By common consensus the most popular pub name in the country is ‘Red Lion’. Not in Bolton. So far we’ve found three different examples of the Bradford Arms [two of them are here and here] and that’s not counting the one still trading in Farnworth. There have been four Bowling Greens – one still exists, in Horwich. But surprisingly, there have been no fewer than five pubs named the Union Arms and all of them have gone.
The Union Arms we’re dealing with on this occasion
stood in Halliwell at 56-58 Eskrick Street, on the corner of Mort Street and – perhaps
handy for the pupils – right next to Brownlow Fold Secondary School. Halliwell
Reform Club was just a few doors away down Mort Street. The pub was known
locally as the Pincop, after a type of fabric used in local textile mills.
This part of Halliwell was developed in the 1870s
and 1880s and the Union was a typical street-corner local which served the
streets between Eskrick Street, Tennyson Street and Darley Street.

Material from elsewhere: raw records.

import Literature.Barriers.PneNP.TSPExtensionComplexityRothvossGood
import Literature.Barriers.PneNP.TSPExtensionComplexityRothvossBridge
import Mathlib.Analysis.SpecialFunctions.Pow.Real
import HarnessLib

/-!
# Rothvoß's Lemma 7 assembled from its three parts; `Rothvoss2017_tsp` from the bad-pair bound

Support file for the discharge of `Literature.Barriers.PneNP.Rothvoss2017_tsp`. Rothvoß's
inequality `(*)` (§3.3, PDF p. 9) splits `μ_3(R)` into the contributions of GOOD, SMALL and BAD
pairs `(T, H)`; here the same for the sample space: `|Ω_3 ∩ R| = good + small + bad` with

* the good part bounded in `…RothvossGood.lean` (`card_OmegaR_good_mul_le`),
* the small part `≤ θ |Ω_3|` pointwise (`card_OmegaR_small_le`, §3.3 "the estimate that is easy"),
* the bad part `≤ ε |Ω_3 ∩ R|` PROVIDED each `(U, M)`-fibre of `Ω_3` has at most an `ε`-fraction of
  bad partitions (`card_OmegaR_bad_le`; the fibre statement is Rothvoß's Lemma 13 =
  Lemmas 14 + 15, the re-randomisation arguments of §3.6).

`lemma7_of_bad_fibre_bound` combines them into
`|Ω_3 ∩ R|/|Ω_3| ≤ (400/k²) |Ω_k ∩ R|/|Ω_k| + (8/7) θ` (for `ε = 1/8`, `k ≥ 10`), and
`rothvoss2017_tsp_of_bad_fibre_bound` feeds this into `rothvoss2017_tsp_of_sampler_bound`: the
named fact follows from the bad-fibre bound (Lemma 13) alone.

Sources: [Rothvoss2017] §3.3 (PDF p. 9: `(*)` and the small pairs), §3.6 (PDF p. 11: the
exchange "`(U,M)` first, then `T ∼ 𝒫(U,M)`", Lemma 13), Lemma 7 (PDF p. 8).
-/

noncomputable section

namespace Literature.Barriers.PneNP
/-- **A jointly measurable version of a slice-wise measurable, `H¹`-continuous trajectory.**
If every slice `U(t)`, `t ∈ [0,1]`, is measurable with finite weighted norm
`∫ (1+|ξ|²)|U(t,ξ)|² dξ`, and `t ↦ U(t)` is continuous on `[0,1]` in that norm, then there is a
jointly measurable `Ũ` with `Ũ(t) = U(t)` a.e. for every `t ∈ [0,1]`, and the weighted norms
are bounded on `[0,1]`. [folklore] -/
theorem exists_measurable_version (hm : ∀ t ∈ Icc (0 : ℝ) 1, Measurable (U t))
    (hH1 : ∀ t ∈ Icc (0 : ℝ) 1, ∫⁻ ξ, ENNReal.ofReal (1 + ‖ξ‖ ^ 2) * ‖U t ξ‖ₑ ^ 2 < ∞)
    (hcont : ∀ t₀ ∈ Icc (0 : ℝ) 1, Tendsto
      (fun t => ∫⁻ ξ, ENNReal.ofReal (1 + ‖ξ‖ ^ 2) * ‖U t ξ - U t₀ ξ‖ₑ ^ 2)
      (𝓝[Icc (0 : ℝ) 1] t₀) (𝓝 0)) :
    ∃ Ut : ℝ → ℝ³ → ℂ, Measurable (uncurry Ut) ∧ (∀ t ∈ Icc (0 : ℝ) 1, Ut t =ᵐ[volume] U t) ∧
      ∃ R : ℝ≥0∞, R ≠ ∞ ∧
        ∀ t ∈ Icc (0 : ℝ) 1, ∫⁻ ξ, ENNReal.ofReal (1 + ‖ξ‖ ^ 2) * ‖U t ξ‖ₑ ^ 2 ≤ R := by
  -- the distance functional
  set d : ℝ → ℝ → ℝ≥0∞ := fun t t' =>
    ∫⁻ ξ, ENNReal.ofReal (1 + ‖ξ‖ ^ 2) * ‖U t ξ - U t' ξ‖ₑ ^ 2 with hd
  -- the weighted slices are in `L²`
  have hgm : ∀ t ∈ Icc (0 : ℝ) 1, Measurable (wslice U t) := fun t ht =>
    (Complex.measurable_ofReal.comp (by fun_prop)).mul (hm t ht)
  have hmem : ∀ t ∈ Icc (0 : ℝ) 1, MemLp (wslice U t) 2 volume := by
    intro t ht
    refine ⟨(hgm t ht).aestronglyMeasurable, lt_top_of_sq_lt_top ?_⟩
    rw [← lintegral_enorm_sq_eq_eLpNorm_sq]
    calc ∫⁻ ξ, ‖wslice U t ξ‖ₑ ^ 2 = ∫⁻ ξ, ENNReal.ofReal (1 + ‖ξ‖ ^ 2) * ‖U t ξ‖ₑ ^ 2 :=
          lintegral_congr fun ξ => enorm_wslice_sq U t ξ
      _ < ∞ := hH1 t ht
  -- the `L²`-valued map
  classical
  set Φ : ℝ → Lp ℂ 2 (volume : Measure ℝ³) := fun t =>
    if ht : t ∈ Icc (0 : ℝ) 1 then (hmem t ht).toLp (wslice U t) else 0 with hΦ
  have hΦt : ∀ {t} (ht : t ∈ Icc (0 : ℝ) 1), Φ t = (hmem t ht).toLp (wslice U t) :=
    fun ht => dif_pos ht
  have hdist : ∀ {t t'} (ht : t ∈ Icc (0 : ℝ) 1) (ht' : t' ∈ Icc (0 : ℝ) 1),
      ‖Φ t - Φ t'‖ = (d t t' ^ (1 / 2 : ℝ)).toReal := by
    intro t t' ht ht'
    rw [hΦt ht, hΦt ht', ← MemLp.toLp_sub (hmem t ht) (hmem t' ht'), Lp.norm_toLp,
      eLpNorm_wslice_sub]
  have hdfin : ∀ {t t'} (ht : t ∈ Icc (0 : ℝ) 1) (ht' : t' ∈ Icc (0 : ℝ) 1), d t t' ≠ ∞ := by
    intro t t' ht ht'
    have h := ((hmem t ht).sub (hmem t' ht')).eLpNorm_lt_top
    rw [show wslice U t - wslice U t' = fun ξ => wslice U t ξ - wslice U t' ξ from rfl] at h
    have h2 : d t t' ^ (1 / 2 : ℝ) < ∞ := by
      rw [hd]; simp only
      rw [← eLpNorm_wslice_sub]; exact h
    intro htop
    rw [htop, ENNReal.top_rpow_of_pos (by norm_num)] at h2
    exact lt_irrefl _ h2
  have hdist' : ∀ {t t'} (ht : t ∈ Icc (0 : ℝ) 1) (ht' : t' ∈ Icc (0 : ℝ) 1),
      d t t' ^ (1 / 2 : ℝ) = ENNReal.ofReal ‖Φ t - Φ t'‖ := by
    intro t t' ht ht'
    rw [hdist ht ht', ENNReal.ofReal_toReal (ENNReal.rpow_ne_top_of_nonneg (by norm_num)
      (hdfin ht ht'))]
  -- continuity on the compact interval
  have hΦc : ContinuousOn Φ (Icc 0 1) := by
    intro t₀ ht₀
    rw [ContinuousWithinAt, tendsto_iff_norm_sub_tendsto_zero]
    have h1 : Tendsto (fun t => (d t t₀ ^ (1 / 2 : ℝ)).toReal) (𝓝[Icc (0 : ℝ) 1] t₀) (𝓝 0) := by
      have h := (hcont t₀ ht₀).ennrpow_const (1 / 2 : ℝ)
      rw [ENNReal.zero_rpow_of_pos (by norm_num)] at h
      have h' := (ENNReal.tendsto_toReal ENNReal.zero_ne_top).comp h
      rwa [ENNReal.toReal_zero] at h'
    refine h1.congr' (eventually_nhdsWithin_of_forall fun t ht => ?_)
    exact (hdist ht ht₀).symm
  -- boundedness
  obtain ⟨C, hC⟩ := isCompact_Icc.exists_bound_of_continuousOn hΦc
  have hbound : ∀ t ∈ Icc (0 : ℝ) 1,
      ∫⁻ ξ, ENNReal.ofReal (1 + ‖ξ‖ ^ 2) * ‖U t ξ‖ₑ ^ 2 ≤ ENNReal.ofReal C ^ 2 := by
    intro t ht
    have h1 : ∫⁻ ξ, ENNReal.ofReal (1 + ‖ξ‖ ^ 2) * ‖U t ξ‖ₑ ^ 2 =
        eLpNorm (wslice U t) 2 volume ^ 2 := by
      rw [← lintegral_enorm_sq_eq_eLpNorm_sq]
      exact lintegral_congr fun ξ => (enorm_wslice_sq U t ξ).symm
    have h2 : eLpNorm (wslice U t) 2 volume = ENNReal.ofReal ‖Φ t‖ := by
      rw [hΦt ht, Lp.norm_toLp, ENNReal.ofReal_toReal (hmem t ht).eLpNorm_lt_top.ne]
    rw [h1, h2]
    exact pow_le_pow_left' (ENNReal.ofReal_le_ofReal (hC t ht)) 2
  -- uniform continuity and the fast grid sequence
  have hUC := Metric.uniformContinuousOn_iff.1 (isCompact_Icc.uniformContinuousOn_of_continuous hΦc)
  set ε : ℕ → ℝ := fun k => (1 / 2 : ℝ) ^ (k + 2) with hε
  have hεpos : ∀ k, 0 < ε k := fun k => by positivity
  choose δ hδpos hδ using fun k => hUC (ε k) (hεpos k)
  set mk : ℕ → ℕ := fun k => ⌈(δ k)⁻¹⌉₊ with hmk
  have hgrid : ∀ k, ∀ t ∈ Icc (0 : ℝ) 1, ‖Φ (gridTime (mk k) t) - Φ t‖ < ε k := by
    intro k t ht
    have h1 : |gridTime (mk k) t - t| < δ k := by
      refine lt_of_le_of_lt (abs_gridTime_sub_le (mk k) ht) ?_
      rw [one_div, inv_lt_comm₀ (by positivity) (hδpos k)]
      calc (δ k)⁻¹ ≤ ⌈(δ k)⁻¹⌉₊ := Nat.le_ceil _
        _ < (⌈(δ k)⁻¹⌉₊ : ℝ) + 1 := lt_add_one _
    have h2 := hδ k (gridTime (mk k) t) (gridTime_mem _ _) t ht (by rwa [Real.dist_eq])
    rwa [dist_eq_norm] at h2
  -- the approximants and the limit
  set F : ℕ → ℝ × ℝ³ → ℂ := fun k p => U (gridTime (mk k) p.1) p.2 with hF
  have hFm : ∀ k, Measurable (F k) := fun k => measurable_grid_uncurry hm (mk k)
  set Ut : ℝ → ℝ³ → ℂ := fun t ξ => limUnder atTop (fun k => F k (t, ξ)) with hUt
  have hUtm : Measurable (uncurry Ut) := by
    have h := StronglyMeasurable.limUnder (l := atTop) (f := fun k p => F k p)
      (fun k => (hFm k).stronglyMeasurable)
    exact h.measurable
  refine ⟨Ut, hUtm, fun t ht => ?_, ENNReal.ofReal C ^ 2,
    ENNReal.pow_ne_top ENNReal.ofReal_ne_top, hbound⟩
  -- identification of the limit at a fixed time
  set f : ℕ → ℝ³ → ℂ := fun k => U (gridTime (mk k) t) with hf
  have hfm : ∀ k, Measurable (f k) := fun k => hm _ (gridTime_mem _ _)
  have hfL2 : ∀ k, eLpNorm (f k - U t) 2 volume ≤ ENNReal.ofReal (ε k) := by
    intro k
    calc eLpNorm (f k - U t) 2 volume
        ≤ eLpNorm (wslice U (gridTime (mk k) t) - wslice U t) 2 volume :=
          eLpNorm_mono_enorm fun ξ => enorm_sub_le_enorm_wslice_sub U _ _ ξ
      _ = d (gridTime (mk k) t) t ^ (1 / 2 : ℝ) := eLpNorm_wslice_sub U _ _
      _ = ENNReal.ofReal ‖Φ (gridTime (mk k) t) - Φ t‖ := hdist' (gridTime_mem _ _) ht
      _ ≤ ENNReal.ofReal (ε k) := ENNReal.ofReal_le_ofReal (hgrid k t ht).le
  -- Cauchy in `L²` with summable bounds: a.e. convergence of the full sequence
  have hcau : ∀ N n m : ℕ, N ≤ n → N ≤ m →
      eLpNorm (f n - f m) 2 volume < ENNReal.ofReal ((1 / 2 : ℝ) ^ N) := by
    intro N n m hn hm'
    have hle : eLpNorm (f n - f m) 2 volume ≤
        ENNReal.ofReal (‖Φ (gridTime (mk n) t) - Φ t‖ + ‖Φ (gridTime (mk m) t) - Φ t‖) := by
      calc eLpNorm (f n - f m) 2 volume
          ≤ eLpNorm (wslice U (gridTime (mk n) t) - wslice U (gridTime (mk m) t)) 2 volume :=
            eLpNorm_mono_enorm fun ξ => enorm_sub_le_enorm_wslice_sub U _ _ ξ
        _ = d (gridTime (mk n) t) (gridTime (mk m) t) ^ (1 / 2 : ℝ) := eLpNorm_wslice_sub U _ _
        _ = ENNReal.ofReal ‖Φ (gridTime (mk n) t) - Φ (gridTime (mk m) t)‖ :=
            hdist' (gridTime_mem _ _) (gridTime_mem _ _)
        _ ≤ _ := by
            refine ENNReal.ofReal_le_ofReal ?_
            calc ‖Φ (gridTime (mk n) t) - Φ (gridTime (mk m) t)‖
                = ‖(Φ (gridTime (mk n) t) - Φ t) - (Φ (gridTime (mk m) t) - Φ t)‖ := by
                  congr 1; abel
              _ ≤ _ := norm_sub_le _ _
    refine lt_of_le_of_lt hle ((ENNReal.ofReal_lt_ofReal_iff (by positivity)).2 ?_)
    have h1 := hgrid n t ht
    have h2 := hgrid m t ht
    have hεn : ε n ≤ (1 / 2 : ℝ) ^ (N + 2) := pow_le_pow_of_le_one (by norm_num) (by norm_num) (by omega)
    have hεm : ε m ≤ (1 / 2 : ℝ) ^ (N + 2) := pow_le_pow_of_le_one (by norm_num) (by norm_num) (by omega)
    have hid : (1 / 2 : ℝ) ^ (N + 2) + (1 / 2 : ℝ) ^ (N + 2) = (1 / 2 : ℝ) ^ N / 2 := by ring
    have hpos : (0 : ℝ) < (1 / 2 : ℝ) ^ N := by positivity
    linarith
  have hB : ∑' N : ℕ, ENNReal.ofReal ((1 / 2 : ℝ) ^ N) ≠ ∞ := by
    rw [← ENNReal.ofReal_tsum_of_nonneg (fun N => by positivity) summable_geometric_two]
    exact ENNReal.ofReal_ne_top
  have hlim : ∀ᵐ ξ : ℝ³, ∃ l : ℂ, Tendsto (fun k => f k ξ) atTop (𝓝 l) :=
    MeasureTheory.Lp.ae_tendsto_of_cauchy_eLpNorm (fun k => (hfm k).aestronglyMeasurable) (by norm_num) hB hcau
  -- convergence in measure to `U t` identifies the limit
  have hεlim : Tendsto (fun k => ENNReal.ofReal (ε k)) atTop (𝓝 0) := by
    rw [← ENNReal.ofReal_zero]
    refine ENNReal.tendsto_ofReal ?_
    have h := (tendsto_pow_atTop_nhds_zero_of_lt_one (by norm_num : (0 : ℝ) ≤ 1 / 2)
      (by norm_num)).comp (tendsto_add_atTop_nat 2)
    exact h
  have hL2 : Tendsto (fun k => eLpNorm (f k - U t) 2 volume) atTop (𝓝 0) :=
    tendsto_of_tendsto_of_tendsto_of_le_of_le tendsto_const_nhds hεlim (fun k => zero_le) hfL2
  have hmeas : TendstoInMeasure volume f atTop (U t) :=
    tendstoInMeasure_of_tendsto_eLpNorm (by norm_num) (fun k => (hfm k).aestronglyMeasurable)
      (hm t ht).aestronglyMeasurable hL2
  obtain ⟨ns, hns, hsub⟩ := hmeas.exists_seq_tendsto_ae
  filter_upwards [hlim, hsub] with ξ hξ hξ'
  obtain ⟨l, hl⟩ := hξ
  have h1 : Ut t ξ = l := hl.limUnder_eq
  have h2 : Tendsto (fun i => f (ns i) ξ) atTop (𝓝 l) := hl.comp hns.tendsto_atTop
  rw [h1]
  exact tendsto_nhds_unique h2 hξ'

Towards the end of the 19th century the
Union fell into the hands of the Whitefield Brewery Company. This short-lived
enterprise merged in 1899 with the Stamford Brewery of Ashton-under-Lyne and
the Lee Home Brewing Company Ltd, to form Whitefield Breweries Ltd but within
five years the company had gone bust.
All the Whitefield Brewery pubs, including its three
in Bolton, were sold to J W Lees of Middleton Junction, which still exists today.
Of the three, the Hare and Hounds on Bank Street was closed in 1911 for being ‘ill
conducted’. It became a lodging house until 1963 when it opened as a nightclub
(the Beachcomber, Placemate, Maxwell’s Plum, etc). The other two, the Union and
the Victoria on Hotel Street, remained in Lees’ hands until 1929 when they were
sold to Hamer’s brewery of Bromley Cross. They were the last Lees pubs in Bolton
until the brewery bought the Lodge Bank Tavern in 1979.
The Union remained in Hamer’s hands until the
brewery sold out to Dutton’s of Blackburn in 1951. Dutton’s sold out to Whitbread
in 1964 and it was as a Whitbread pub that the Union ended its days in 1979.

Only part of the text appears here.